What is expected → In the records below, find each line holding the word "SpinNNUpperRow" and copy it.

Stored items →

• • •

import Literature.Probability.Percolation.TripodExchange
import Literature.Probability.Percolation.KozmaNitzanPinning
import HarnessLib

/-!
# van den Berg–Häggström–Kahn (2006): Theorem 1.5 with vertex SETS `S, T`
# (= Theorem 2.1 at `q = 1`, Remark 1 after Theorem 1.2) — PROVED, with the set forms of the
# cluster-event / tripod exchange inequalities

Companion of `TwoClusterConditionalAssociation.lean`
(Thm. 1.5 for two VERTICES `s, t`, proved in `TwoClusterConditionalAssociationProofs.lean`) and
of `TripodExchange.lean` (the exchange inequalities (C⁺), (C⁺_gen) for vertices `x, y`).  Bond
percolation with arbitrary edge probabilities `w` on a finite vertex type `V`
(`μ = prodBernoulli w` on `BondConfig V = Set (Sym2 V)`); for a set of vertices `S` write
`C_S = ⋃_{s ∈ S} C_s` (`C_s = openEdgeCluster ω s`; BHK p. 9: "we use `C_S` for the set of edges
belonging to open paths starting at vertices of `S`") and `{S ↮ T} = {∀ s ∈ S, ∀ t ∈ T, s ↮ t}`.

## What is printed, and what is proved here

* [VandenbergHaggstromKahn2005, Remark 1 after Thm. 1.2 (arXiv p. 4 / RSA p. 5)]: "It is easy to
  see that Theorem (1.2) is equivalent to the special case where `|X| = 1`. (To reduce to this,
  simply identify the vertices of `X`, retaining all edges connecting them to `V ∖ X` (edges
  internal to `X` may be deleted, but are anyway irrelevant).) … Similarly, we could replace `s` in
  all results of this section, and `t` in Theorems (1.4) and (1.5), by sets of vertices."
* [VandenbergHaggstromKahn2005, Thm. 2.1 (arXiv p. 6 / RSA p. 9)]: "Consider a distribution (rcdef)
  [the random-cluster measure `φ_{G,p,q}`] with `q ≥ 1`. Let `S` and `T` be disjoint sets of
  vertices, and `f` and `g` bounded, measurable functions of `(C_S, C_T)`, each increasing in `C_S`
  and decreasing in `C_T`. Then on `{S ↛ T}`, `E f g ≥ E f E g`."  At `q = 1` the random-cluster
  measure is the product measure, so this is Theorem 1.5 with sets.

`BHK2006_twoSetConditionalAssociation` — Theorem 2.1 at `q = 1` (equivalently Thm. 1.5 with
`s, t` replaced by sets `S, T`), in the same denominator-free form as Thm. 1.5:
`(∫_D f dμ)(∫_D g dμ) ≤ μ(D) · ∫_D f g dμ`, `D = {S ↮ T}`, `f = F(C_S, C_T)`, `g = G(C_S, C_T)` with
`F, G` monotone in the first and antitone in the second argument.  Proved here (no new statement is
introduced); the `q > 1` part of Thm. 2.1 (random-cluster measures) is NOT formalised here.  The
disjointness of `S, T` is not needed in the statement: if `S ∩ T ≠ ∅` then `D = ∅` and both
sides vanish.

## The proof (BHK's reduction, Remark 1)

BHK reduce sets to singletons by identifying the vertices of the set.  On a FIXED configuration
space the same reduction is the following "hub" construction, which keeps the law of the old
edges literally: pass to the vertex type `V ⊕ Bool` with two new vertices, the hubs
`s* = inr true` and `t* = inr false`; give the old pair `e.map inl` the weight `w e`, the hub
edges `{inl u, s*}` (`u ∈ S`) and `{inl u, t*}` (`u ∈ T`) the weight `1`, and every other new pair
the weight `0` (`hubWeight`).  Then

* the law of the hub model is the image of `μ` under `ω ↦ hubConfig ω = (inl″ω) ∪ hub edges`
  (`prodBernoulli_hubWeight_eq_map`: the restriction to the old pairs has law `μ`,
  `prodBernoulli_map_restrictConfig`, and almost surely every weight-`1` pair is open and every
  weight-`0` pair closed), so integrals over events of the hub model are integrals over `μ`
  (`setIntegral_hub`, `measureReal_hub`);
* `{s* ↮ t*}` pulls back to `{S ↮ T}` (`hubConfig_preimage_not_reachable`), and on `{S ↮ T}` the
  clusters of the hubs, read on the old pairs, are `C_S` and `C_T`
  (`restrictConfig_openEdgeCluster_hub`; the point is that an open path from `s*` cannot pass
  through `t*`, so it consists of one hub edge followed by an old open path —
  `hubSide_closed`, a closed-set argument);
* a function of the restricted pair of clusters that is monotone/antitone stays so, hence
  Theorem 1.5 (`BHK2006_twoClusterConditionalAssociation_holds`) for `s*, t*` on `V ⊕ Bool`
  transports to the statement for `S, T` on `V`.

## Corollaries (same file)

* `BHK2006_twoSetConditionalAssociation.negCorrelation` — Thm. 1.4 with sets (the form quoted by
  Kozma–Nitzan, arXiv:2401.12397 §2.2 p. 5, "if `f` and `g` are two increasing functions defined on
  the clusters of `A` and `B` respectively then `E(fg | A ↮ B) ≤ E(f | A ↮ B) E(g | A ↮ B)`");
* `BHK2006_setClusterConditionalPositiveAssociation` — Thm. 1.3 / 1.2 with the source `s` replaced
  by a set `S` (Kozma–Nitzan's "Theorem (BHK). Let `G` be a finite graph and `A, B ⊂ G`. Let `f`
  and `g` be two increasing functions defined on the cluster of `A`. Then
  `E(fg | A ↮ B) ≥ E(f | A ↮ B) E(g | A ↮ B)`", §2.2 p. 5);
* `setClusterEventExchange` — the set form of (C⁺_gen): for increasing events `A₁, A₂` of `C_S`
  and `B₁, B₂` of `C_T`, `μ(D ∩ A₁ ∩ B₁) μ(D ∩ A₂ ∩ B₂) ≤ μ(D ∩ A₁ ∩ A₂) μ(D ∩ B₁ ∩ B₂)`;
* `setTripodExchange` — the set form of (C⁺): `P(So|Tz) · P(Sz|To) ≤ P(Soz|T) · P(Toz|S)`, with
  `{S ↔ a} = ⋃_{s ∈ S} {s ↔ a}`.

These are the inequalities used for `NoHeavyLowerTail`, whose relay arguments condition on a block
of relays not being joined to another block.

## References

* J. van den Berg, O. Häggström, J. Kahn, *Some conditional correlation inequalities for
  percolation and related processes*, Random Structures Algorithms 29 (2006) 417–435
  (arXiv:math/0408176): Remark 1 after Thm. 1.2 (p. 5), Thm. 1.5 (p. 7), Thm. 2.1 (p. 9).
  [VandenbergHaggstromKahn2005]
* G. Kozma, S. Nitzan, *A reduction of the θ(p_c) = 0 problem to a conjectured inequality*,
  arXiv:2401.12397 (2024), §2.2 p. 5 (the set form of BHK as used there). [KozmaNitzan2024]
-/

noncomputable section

• • •

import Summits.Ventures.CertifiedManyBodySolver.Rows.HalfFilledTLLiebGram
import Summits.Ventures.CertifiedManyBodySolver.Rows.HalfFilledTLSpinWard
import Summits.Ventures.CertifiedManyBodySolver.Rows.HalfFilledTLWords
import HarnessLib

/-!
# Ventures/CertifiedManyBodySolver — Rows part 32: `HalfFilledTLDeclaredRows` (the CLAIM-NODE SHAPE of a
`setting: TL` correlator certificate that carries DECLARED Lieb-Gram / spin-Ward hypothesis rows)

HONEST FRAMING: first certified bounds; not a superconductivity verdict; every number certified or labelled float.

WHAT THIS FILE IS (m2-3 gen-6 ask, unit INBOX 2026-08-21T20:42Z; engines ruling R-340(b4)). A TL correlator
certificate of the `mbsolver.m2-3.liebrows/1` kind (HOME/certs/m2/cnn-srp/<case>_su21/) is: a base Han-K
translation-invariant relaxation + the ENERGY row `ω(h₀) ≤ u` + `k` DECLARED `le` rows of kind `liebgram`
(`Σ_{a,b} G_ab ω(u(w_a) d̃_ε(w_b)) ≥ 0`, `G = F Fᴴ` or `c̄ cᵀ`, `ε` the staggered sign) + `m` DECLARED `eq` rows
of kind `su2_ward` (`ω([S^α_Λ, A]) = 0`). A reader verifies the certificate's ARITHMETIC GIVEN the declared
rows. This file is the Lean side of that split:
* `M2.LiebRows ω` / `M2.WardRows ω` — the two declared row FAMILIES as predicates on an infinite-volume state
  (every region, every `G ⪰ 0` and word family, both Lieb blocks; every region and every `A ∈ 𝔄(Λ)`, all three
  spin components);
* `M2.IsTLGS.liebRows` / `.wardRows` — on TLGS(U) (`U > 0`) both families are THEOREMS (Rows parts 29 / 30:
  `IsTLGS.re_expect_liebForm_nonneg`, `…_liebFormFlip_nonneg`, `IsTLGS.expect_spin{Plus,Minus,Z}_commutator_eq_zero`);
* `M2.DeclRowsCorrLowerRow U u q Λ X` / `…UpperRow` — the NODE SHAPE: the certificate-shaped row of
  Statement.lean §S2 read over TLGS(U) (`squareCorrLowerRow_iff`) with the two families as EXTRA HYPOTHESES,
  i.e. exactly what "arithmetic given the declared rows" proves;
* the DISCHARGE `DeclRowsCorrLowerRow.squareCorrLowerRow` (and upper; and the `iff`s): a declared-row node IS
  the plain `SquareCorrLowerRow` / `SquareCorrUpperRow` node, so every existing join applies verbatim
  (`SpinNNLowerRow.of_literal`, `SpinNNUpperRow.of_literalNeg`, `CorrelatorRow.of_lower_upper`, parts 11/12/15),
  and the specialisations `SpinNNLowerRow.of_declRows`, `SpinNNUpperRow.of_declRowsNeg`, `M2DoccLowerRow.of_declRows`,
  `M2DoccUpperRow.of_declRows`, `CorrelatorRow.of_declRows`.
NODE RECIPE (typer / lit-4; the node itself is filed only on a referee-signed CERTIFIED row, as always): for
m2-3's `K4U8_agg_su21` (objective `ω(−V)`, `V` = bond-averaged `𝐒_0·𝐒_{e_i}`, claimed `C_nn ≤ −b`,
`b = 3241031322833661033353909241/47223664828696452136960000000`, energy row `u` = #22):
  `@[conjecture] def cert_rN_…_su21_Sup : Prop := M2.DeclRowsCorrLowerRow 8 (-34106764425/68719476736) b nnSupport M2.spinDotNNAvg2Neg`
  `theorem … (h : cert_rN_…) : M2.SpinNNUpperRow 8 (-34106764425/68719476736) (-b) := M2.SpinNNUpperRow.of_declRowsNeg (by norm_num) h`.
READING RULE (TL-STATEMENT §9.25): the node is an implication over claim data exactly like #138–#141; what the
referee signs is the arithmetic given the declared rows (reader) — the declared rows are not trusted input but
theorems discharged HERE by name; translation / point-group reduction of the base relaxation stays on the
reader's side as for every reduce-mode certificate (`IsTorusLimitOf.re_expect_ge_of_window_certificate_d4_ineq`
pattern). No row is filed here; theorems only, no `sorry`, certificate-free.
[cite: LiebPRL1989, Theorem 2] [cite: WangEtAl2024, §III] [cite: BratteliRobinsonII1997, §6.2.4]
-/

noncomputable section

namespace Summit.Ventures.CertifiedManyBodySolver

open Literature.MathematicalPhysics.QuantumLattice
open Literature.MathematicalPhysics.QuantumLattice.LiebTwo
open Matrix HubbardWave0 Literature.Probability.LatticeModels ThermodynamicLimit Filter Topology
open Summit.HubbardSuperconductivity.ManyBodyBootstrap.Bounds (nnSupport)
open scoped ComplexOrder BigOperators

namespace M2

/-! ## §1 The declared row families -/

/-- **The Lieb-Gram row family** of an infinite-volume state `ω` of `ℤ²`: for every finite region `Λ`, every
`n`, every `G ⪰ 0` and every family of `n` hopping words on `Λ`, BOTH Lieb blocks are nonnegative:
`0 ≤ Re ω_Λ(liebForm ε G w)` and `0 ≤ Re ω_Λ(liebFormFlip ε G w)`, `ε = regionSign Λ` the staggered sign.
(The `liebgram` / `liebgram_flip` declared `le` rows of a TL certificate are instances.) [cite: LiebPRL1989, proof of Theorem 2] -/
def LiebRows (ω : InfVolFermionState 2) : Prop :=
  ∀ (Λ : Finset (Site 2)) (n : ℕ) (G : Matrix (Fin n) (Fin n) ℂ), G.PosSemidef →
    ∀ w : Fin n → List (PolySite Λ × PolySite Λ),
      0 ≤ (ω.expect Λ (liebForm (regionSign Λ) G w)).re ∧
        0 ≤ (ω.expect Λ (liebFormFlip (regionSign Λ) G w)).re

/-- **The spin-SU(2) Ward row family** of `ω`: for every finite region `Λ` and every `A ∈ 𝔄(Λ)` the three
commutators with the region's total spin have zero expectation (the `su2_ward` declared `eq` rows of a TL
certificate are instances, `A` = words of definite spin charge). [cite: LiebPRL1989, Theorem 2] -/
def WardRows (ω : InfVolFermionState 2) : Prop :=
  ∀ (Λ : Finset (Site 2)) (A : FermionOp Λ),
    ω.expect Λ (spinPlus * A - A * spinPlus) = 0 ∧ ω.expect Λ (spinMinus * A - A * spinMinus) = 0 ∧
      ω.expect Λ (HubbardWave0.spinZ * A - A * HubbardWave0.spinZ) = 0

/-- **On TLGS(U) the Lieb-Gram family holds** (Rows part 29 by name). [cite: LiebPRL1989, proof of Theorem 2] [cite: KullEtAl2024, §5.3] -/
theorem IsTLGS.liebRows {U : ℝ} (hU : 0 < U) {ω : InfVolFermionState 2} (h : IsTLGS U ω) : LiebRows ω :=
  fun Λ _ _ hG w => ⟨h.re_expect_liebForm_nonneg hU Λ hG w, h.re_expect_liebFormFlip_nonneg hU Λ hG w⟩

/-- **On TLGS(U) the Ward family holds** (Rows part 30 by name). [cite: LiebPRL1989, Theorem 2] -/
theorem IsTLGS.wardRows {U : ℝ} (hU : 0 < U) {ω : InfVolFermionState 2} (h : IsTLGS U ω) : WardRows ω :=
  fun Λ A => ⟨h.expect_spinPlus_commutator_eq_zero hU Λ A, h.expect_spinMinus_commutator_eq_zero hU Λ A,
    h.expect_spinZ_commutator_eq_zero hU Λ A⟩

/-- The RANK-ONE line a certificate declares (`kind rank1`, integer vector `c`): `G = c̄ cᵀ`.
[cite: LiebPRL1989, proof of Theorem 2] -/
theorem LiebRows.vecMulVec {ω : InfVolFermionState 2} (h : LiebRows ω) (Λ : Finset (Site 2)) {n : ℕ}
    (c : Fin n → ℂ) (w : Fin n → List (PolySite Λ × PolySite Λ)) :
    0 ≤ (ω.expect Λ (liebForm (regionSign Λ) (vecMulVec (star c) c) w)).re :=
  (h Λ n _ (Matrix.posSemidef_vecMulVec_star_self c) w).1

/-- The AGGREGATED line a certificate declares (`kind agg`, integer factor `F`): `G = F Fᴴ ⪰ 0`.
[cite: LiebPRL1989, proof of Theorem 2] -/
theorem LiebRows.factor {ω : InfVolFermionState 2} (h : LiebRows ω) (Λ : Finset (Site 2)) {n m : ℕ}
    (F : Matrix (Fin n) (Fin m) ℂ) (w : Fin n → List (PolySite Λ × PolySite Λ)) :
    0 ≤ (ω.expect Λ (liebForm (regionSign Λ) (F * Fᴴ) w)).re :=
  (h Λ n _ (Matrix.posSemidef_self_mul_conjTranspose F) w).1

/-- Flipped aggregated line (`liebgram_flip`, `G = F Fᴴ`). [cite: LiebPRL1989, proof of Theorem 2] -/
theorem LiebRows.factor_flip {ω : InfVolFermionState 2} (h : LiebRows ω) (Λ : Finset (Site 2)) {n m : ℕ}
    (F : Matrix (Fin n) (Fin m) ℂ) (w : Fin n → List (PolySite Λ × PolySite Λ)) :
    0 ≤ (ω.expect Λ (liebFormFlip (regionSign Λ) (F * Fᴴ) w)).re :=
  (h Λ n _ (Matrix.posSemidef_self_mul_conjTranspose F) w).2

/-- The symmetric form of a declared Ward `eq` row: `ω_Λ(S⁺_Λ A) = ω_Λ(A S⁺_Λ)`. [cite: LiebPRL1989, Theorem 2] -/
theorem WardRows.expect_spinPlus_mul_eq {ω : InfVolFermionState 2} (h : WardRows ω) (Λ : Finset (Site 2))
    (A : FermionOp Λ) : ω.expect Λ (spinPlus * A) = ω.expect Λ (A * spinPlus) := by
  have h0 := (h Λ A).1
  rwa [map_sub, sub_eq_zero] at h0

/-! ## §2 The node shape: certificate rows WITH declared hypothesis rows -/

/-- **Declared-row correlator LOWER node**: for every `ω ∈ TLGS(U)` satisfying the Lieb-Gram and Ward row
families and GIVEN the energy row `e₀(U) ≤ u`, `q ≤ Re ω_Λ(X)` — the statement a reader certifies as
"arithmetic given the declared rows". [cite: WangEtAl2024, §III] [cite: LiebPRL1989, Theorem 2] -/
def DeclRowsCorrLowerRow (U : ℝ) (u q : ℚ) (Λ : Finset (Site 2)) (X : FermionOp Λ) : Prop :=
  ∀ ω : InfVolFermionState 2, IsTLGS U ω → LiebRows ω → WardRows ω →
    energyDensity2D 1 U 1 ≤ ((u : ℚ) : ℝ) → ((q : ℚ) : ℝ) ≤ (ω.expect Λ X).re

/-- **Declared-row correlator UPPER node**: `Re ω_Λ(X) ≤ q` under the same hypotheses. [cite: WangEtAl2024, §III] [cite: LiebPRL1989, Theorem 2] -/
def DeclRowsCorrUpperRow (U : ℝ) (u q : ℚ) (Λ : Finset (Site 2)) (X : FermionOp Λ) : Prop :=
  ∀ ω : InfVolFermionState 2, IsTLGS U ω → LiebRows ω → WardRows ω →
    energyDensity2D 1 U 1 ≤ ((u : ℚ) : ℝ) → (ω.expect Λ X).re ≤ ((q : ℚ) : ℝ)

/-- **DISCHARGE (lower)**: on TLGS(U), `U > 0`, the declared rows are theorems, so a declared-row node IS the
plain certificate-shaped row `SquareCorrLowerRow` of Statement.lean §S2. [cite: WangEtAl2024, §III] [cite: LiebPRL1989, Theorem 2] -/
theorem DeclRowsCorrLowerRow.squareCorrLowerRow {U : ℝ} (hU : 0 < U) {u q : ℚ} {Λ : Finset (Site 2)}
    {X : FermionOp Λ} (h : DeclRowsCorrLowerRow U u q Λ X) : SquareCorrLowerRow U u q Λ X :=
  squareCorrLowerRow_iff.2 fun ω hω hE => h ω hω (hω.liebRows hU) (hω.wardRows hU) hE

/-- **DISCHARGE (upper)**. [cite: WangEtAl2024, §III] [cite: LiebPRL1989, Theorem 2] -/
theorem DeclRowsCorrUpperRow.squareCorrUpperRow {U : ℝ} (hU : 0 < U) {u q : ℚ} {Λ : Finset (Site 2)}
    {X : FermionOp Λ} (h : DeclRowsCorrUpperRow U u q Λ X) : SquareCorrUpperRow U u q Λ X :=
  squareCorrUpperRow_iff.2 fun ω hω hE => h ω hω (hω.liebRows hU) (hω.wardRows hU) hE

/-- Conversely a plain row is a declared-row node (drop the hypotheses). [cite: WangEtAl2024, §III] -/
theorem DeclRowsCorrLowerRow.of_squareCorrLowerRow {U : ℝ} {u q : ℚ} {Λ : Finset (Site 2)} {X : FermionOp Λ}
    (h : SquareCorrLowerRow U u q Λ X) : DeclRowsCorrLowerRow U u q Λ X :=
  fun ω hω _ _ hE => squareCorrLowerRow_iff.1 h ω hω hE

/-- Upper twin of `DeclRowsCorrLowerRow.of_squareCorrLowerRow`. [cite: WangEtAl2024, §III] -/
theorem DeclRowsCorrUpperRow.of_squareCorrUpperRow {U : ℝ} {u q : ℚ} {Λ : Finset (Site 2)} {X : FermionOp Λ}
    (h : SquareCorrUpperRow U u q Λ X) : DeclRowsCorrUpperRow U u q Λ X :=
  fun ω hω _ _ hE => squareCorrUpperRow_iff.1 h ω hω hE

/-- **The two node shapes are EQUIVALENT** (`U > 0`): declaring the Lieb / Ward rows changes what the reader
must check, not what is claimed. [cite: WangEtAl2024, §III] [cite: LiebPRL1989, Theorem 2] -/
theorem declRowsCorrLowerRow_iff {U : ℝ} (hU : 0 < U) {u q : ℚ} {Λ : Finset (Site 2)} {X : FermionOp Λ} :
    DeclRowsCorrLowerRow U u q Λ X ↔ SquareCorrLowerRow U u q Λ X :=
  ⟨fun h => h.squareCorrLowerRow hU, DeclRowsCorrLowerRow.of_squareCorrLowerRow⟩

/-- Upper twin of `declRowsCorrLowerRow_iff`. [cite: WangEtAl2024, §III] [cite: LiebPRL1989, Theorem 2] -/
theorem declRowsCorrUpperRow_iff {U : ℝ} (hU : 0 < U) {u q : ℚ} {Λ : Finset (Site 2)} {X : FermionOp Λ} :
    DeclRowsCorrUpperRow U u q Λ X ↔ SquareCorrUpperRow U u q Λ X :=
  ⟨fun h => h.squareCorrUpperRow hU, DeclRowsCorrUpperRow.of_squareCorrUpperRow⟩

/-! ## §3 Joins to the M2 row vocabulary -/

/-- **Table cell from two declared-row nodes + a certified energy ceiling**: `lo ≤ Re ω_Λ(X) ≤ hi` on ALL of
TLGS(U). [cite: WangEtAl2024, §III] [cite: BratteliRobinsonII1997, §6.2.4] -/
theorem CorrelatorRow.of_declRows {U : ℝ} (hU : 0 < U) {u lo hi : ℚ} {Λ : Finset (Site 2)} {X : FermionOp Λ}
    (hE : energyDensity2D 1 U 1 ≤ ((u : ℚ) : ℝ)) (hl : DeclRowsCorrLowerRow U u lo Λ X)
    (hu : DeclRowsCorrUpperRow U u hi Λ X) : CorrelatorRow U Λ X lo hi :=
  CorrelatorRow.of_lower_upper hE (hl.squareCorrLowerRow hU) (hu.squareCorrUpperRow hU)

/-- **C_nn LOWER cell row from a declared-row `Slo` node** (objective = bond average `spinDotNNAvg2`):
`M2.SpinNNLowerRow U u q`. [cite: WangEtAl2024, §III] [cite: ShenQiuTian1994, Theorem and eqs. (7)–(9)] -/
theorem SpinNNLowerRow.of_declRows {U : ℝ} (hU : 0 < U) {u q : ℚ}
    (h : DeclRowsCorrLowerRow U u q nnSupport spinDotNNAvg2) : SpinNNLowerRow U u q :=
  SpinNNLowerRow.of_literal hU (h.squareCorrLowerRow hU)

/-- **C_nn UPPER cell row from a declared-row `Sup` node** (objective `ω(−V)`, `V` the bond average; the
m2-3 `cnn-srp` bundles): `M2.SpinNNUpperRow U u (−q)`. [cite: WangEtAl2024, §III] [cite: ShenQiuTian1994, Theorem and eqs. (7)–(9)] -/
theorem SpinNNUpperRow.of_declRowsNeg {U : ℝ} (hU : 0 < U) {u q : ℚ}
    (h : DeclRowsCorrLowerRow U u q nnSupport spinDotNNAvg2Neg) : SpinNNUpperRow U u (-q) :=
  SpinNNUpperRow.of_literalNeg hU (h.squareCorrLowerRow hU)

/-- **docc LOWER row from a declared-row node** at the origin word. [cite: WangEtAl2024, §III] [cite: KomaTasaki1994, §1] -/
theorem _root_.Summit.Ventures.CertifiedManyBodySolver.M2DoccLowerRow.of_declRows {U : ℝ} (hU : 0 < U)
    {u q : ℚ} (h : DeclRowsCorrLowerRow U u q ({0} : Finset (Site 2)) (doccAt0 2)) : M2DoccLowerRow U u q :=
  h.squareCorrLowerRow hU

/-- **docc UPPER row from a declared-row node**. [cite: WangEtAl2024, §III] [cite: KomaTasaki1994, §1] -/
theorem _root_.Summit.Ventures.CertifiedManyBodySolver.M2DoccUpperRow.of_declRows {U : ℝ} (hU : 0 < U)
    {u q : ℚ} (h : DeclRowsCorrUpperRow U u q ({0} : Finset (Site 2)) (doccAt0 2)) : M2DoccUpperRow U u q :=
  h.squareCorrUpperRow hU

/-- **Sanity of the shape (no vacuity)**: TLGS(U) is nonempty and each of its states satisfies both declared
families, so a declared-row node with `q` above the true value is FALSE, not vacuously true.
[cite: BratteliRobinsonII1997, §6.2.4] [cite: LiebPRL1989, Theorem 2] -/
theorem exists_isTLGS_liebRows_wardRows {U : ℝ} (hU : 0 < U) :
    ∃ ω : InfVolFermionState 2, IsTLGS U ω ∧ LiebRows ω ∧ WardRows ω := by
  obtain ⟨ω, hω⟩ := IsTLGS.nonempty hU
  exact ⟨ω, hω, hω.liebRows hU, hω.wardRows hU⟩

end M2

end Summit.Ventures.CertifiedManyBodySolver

• • •

Output of the task →
  (`SpinNNLowerRow.of_literal`, `SpinNNUpperRow.of_literalNeg`, `CorrelatorRow.of_lower_upper`, parts 11/12/15),
  and the specialisations `SpinNNLowerRow.of_declRows`, `SpinNNUpperRow.of_declRowsNeg`, `M2DoccLowerRow.of_declRows`,
  `theorem … (h : cert_rN_…) : M2.SpinNNUpperRow 8 (-34106764425/68719476736) (-b) := M2.SpinNNUpperRow.of_declRowsNeg (by norm_num) h`.
m2-3 `cnn-srp` bundles): `M2.SpinNNUpperRow U u (−q)`. [cite: WangEtAl2024, §III] [cite: ShenQiuTian1994, Theorem and eqs. (7)–(9)] -/
theorem SpinNNUpperRow.of_declRowsNeg {U : ℝ} (hU : 0 < U) {u q : ℚ}
    (h : DeclRowsCorrLowerRow U u q nnSupport spinDotNNAvg2Neg) : SpinNNUpperRow U u (-q) :=
  SpinNNUpperRow.of_literalNeg hU (h.squareCorrLowerRow hU)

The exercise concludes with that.